[[ Data shown, beginning ]]

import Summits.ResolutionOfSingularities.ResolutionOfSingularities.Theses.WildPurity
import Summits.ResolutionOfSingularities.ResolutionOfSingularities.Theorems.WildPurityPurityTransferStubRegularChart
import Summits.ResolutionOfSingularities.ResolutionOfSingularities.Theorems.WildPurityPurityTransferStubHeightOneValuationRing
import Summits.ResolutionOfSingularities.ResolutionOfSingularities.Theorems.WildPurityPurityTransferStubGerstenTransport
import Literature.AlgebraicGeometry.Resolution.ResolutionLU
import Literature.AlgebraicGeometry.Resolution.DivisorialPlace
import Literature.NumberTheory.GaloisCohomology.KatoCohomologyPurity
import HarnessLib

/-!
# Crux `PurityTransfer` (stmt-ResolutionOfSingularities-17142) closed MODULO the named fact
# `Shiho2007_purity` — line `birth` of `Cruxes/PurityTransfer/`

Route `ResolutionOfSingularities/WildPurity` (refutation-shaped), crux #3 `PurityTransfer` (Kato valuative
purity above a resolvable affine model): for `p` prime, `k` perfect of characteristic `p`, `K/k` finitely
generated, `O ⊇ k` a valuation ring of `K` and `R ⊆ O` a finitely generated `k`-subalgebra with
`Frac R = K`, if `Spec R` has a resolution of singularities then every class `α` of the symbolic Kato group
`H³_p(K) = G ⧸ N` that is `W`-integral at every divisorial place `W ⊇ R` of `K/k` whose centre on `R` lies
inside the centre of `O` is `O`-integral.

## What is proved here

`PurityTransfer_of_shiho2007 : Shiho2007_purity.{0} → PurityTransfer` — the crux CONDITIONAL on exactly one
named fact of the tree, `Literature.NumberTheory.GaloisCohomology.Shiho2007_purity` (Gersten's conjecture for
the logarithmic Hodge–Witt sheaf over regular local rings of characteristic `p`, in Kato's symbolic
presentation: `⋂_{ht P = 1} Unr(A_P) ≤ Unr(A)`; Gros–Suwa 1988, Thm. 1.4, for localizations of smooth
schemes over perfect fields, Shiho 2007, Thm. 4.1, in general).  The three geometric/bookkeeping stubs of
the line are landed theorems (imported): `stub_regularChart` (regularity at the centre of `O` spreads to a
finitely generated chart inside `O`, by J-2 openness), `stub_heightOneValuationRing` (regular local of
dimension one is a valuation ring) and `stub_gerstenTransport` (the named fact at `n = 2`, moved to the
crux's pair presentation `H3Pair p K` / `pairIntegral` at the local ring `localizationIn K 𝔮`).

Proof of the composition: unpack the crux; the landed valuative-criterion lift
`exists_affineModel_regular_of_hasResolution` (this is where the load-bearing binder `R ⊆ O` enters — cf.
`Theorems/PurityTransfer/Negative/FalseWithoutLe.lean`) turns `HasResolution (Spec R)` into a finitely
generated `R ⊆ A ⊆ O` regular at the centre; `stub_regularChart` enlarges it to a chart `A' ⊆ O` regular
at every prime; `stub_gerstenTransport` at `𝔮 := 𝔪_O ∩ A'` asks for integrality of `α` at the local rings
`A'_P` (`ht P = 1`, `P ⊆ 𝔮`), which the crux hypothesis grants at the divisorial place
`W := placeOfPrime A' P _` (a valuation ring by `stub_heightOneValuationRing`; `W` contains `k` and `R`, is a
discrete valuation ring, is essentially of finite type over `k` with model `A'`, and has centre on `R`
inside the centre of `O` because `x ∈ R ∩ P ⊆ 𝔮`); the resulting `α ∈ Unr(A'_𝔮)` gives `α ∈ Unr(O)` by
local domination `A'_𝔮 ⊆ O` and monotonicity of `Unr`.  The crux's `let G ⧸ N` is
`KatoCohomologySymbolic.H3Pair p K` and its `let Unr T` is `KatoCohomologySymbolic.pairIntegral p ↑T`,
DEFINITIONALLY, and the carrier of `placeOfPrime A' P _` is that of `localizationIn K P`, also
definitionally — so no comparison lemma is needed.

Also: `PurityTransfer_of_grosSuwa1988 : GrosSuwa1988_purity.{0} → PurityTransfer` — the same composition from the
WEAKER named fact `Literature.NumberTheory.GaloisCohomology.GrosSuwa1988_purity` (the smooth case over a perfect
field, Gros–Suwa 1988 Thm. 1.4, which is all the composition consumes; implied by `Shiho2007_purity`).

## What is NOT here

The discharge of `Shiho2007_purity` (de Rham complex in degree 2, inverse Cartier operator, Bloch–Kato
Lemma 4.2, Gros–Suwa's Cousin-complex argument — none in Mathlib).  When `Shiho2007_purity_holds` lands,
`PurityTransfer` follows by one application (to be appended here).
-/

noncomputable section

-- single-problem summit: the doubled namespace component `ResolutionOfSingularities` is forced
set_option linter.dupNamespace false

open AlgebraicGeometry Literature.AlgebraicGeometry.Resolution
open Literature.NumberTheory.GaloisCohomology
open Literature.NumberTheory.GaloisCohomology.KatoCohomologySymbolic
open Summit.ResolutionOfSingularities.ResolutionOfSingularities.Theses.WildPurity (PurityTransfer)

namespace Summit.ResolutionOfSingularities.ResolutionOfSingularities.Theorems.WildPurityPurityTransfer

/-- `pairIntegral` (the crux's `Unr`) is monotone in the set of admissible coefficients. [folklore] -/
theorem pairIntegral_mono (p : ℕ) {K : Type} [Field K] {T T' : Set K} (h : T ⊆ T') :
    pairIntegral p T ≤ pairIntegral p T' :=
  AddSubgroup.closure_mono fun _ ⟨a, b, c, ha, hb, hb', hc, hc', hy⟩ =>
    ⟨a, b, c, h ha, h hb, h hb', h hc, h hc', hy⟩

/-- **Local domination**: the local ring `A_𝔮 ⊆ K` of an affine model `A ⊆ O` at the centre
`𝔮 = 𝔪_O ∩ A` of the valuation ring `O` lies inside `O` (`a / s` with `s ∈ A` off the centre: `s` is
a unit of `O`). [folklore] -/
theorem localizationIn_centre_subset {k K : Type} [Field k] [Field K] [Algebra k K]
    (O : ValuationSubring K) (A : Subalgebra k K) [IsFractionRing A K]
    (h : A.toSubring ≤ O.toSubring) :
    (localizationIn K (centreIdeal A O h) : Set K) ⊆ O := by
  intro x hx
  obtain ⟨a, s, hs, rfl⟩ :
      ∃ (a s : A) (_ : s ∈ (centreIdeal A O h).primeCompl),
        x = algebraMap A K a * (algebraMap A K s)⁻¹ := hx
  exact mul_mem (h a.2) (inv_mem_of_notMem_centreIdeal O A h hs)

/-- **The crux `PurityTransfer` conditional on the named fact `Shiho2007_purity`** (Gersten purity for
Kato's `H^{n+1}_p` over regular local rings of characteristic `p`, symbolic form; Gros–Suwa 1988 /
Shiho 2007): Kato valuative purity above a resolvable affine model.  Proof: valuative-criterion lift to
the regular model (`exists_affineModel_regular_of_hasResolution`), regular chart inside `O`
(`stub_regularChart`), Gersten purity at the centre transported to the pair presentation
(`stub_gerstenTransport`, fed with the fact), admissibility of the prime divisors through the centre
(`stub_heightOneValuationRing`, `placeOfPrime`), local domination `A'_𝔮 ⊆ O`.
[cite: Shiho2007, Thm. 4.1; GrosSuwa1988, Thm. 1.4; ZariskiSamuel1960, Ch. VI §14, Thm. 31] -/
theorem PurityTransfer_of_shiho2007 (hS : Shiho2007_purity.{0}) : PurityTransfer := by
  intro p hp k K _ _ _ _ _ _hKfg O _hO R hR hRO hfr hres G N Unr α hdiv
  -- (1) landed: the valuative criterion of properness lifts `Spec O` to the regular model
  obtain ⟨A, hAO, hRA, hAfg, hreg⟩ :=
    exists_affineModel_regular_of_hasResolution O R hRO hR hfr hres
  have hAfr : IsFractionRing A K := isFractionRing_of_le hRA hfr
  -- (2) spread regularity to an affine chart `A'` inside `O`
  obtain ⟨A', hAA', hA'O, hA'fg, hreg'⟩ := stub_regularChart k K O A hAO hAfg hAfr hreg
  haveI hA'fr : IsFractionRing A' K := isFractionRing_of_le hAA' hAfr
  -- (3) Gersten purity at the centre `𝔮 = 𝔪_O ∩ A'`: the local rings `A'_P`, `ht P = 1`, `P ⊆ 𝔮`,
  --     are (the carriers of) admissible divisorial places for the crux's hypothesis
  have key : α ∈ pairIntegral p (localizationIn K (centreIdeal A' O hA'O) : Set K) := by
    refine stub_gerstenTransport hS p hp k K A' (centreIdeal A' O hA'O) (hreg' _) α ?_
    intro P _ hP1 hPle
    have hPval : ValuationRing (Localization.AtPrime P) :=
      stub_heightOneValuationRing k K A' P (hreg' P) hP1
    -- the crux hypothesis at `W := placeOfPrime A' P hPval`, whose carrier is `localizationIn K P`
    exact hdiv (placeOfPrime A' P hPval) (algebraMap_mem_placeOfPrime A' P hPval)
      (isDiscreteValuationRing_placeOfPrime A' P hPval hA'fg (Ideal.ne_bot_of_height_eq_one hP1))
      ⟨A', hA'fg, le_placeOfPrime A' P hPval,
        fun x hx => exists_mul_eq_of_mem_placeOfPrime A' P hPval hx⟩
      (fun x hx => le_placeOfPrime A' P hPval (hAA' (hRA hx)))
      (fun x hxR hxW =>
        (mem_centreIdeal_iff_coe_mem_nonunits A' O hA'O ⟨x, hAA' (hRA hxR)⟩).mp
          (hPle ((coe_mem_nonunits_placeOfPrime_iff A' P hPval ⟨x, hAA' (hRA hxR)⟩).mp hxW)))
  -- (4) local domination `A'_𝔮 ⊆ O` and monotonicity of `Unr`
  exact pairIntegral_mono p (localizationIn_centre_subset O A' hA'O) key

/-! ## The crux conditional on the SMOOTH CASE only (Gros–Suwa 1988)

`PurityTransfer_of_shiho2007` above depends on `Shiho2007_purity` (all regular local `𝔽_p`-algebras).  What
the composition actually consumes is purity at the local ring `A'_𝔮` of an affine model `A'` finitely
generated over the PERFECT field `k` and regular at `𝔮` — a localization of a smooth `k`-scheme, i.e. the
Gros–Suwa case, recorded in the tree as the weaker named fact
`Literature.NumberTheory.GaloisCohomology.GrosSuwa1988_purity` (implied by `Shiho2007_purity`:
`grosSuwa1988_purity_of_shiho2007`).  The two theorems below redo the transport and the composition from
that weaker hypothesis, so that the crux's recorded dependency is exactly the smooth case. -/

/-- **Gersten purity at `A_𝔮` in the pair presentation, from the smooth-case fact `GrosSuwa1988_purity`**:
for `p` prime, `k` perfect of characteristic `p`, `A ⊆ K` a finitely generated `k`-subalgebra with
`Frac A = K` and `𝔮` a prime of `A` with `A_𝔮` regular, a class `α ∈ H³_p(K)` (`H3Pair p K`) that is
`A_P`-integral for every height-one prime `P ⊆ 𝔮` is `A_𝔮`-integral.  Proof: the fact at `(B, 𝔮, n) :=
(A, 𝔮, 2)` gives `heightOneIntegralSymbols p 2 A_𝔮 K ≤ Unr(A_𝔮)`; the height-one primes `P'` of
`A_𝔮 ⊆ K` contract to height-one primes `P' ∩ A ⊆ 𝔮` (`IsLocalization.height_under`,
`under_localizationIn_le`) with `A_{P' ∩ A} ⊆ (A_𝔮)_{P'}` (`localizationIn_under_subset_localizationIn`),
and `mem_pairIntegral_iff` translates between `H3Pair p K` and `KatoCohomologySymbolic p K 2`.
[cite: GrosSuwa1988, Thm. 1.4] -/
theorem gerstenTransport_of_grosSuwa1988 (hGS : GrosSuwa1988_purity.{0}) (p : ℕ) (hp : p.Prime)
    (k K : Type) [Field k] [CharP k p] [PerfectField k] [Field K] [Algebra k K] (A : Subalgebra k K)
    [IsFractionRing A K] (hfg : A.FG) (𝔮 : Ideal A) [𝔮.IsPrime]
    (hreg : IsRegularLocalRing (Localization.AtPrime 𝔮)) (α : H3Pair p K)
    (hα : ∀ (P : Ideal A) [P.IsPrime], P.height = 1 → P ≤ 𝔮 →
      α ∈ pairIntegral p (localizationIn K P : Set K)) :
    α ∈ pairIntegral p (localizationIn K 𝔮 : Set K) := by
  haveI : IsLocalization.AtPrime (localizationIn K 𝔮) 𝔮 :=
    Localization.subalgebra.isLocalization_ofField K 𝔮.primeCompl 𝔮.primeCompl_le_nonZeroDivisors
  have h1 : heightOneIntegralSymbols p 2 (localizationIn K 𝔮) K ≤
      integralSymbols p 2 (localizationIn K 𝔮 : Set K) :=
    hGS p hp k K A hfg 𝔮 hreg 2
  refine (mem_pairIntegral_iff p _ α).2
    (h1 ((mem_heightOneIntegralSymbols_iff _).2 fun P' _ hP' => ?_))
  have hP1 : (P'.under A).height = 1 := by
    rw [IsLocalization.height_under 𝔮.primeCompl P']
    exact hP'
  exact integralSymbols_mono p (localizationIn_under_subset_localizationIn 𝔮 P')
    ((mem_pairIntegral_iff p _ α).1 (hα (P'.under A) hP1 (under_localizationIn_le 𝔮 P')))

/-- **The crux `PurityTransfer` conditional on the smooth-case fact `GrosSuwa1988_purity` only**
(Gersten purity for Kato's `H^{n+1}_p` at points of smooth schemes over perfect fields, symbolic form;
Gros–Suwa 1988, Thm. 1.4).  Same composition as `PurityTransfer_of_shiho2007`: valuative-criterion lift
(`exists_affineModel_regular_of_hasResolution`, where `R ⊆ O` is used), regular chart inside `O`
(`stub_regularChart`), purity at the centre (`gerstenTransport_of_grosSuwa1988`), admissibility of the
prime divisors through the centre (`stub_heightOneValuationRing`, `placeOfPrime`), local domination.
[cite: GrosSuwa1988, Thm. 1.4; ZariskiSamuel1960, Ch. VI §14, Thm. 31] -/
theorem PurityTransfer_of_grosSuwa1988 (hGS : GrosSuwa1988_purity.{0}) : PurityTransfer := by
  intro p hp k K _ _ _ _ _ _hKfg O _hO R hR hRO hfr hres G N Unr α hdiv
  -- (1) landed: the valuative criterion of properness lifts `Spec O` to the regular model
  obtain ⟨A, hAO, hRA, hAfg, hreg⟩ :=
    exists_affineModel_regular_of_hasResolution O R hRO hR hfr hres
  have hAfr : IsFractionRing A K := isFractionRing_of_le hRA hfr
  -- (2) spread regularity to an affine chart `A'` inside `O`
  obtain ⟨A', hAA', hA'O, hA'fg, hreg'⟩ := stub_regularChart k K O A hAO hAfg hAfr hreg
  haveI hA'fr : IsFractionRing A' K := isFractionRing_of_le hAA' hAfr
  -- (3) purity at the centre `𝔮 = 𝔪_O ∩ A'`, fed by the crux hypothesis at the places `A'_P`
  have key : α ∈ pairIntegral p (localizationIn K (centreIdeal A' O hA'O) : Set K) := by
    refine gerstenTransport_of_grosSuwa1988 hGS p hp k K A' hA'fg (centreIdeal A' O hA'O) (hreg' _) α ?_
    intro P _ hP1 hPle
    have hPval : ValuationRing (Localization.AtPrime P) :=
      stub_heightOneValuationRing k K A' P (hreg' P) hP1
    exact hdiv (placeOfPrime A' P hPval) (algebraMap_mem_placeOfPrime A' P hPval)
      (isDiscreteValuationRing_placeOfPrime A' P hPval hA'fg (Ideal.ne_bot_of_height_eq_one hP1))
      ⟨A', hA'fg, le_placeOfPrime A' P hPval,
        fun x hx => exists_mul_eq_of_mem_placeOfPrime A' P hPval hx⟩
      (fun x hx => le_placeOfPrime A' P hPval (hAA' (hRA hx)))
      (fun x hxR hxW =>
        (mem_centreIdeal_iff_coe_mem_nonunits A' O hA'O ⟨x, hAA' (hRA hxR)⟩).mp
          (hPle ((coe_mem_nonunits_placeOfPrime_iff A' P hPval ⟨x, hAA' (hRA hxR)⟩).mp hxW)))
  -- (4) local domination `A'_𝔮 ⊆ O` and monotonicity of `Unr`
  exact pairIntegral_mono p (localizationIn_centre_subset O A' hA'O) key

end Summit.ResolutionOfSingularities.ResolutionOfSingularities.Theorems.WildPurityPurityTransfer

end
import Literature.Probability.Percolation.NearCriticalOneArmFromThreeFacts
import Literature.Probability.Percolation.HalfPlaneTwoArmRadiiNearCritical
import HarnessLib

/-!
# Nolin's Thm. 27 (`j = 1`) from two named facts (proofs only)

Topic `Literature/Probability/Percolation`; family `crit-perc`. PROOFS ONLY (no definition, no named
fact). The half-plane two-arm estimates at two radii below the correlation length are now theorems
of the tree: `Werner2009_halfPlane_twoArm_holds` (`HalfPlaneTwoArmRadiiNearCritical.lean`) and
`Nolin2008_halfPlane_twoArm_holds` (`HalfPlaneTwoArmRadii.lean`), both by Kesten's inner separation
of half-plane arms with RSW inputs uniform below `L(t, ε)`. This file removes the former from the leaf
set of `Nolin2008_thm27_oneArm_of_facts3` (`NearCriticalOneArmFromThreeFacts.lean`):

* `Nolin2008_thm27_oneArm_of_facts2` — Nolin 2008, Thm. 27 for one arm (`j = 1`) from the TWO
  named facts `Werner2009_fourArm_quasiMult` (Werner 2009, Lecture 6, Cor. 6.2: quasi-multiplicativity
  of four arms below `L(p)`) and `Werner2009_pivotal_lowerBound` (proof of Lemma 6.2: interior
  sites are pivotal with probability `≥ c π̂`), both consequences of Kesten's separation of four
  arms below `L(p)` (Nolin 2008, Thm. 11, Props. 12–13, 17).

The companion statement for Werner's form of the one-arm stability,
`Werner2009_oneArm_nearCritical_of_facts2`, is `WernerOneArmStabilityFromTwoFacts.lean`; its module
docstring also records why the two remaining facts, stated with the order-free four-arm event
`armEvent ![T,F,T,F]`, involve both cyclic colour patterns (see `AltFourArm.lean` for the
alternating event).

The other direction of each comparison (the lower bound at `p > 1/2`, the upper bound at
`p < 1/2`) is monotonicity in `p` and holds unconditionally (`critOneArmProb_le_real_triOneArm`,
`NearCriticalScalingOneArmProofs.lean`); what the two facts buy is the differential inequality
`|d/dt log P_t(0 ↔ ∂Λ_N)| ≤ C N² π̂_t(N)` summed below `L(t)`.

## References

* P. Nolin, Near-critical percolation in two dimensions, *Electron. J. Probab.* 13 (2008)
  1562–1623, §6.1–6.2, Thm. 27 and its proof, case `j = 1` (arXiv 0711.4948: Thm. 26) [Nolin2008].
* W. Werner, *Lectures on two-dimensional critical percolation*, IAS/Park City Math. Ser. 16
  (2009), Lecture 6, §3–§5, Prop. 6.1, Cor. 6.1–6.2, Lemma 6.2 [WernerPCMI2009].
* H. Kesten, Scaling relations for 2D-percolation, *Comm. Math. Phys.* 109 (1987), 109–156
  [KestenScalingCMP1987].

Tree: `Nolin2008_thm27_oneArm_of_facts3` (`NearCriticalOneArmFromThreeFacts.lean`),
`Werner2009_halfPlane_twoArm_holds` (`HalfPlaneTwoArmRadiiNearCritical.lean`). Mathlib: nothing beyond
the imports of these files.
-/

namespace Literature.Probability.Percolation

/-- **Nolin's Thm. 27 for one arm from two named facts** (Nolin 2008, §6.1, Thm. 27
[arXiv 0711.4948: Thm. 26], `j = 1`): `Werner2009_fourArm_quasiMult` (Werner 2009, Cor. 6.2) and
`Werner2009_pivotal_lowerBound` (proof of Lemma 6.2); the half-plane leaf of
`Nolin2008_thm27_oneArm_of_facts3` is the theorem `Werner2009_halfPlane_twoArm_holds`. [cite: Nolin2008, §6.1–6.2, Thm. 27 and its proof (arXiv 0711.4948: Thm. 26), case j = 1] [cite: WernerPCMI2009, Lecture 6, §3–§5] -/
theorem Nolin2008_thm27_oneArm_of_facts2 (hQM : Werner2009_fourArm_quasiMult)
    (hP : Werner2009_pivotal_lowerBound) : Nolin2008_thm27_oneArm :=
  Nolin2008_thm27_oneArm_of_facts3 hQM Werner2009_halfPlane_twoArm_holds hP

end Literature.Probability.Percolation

[[ Data shown, end ]]

To do: All lines above with the word "schemes" need to be reported.

Expected answer:
schemes over perfect fields, Shiho 2007, Thm. 4.1, in general).  The three geometric/bookkeeping stubs of
(Gersten purity for Kato's `H^{n+1}_p` at points of smooth schemes over perfect fields, symbolic form;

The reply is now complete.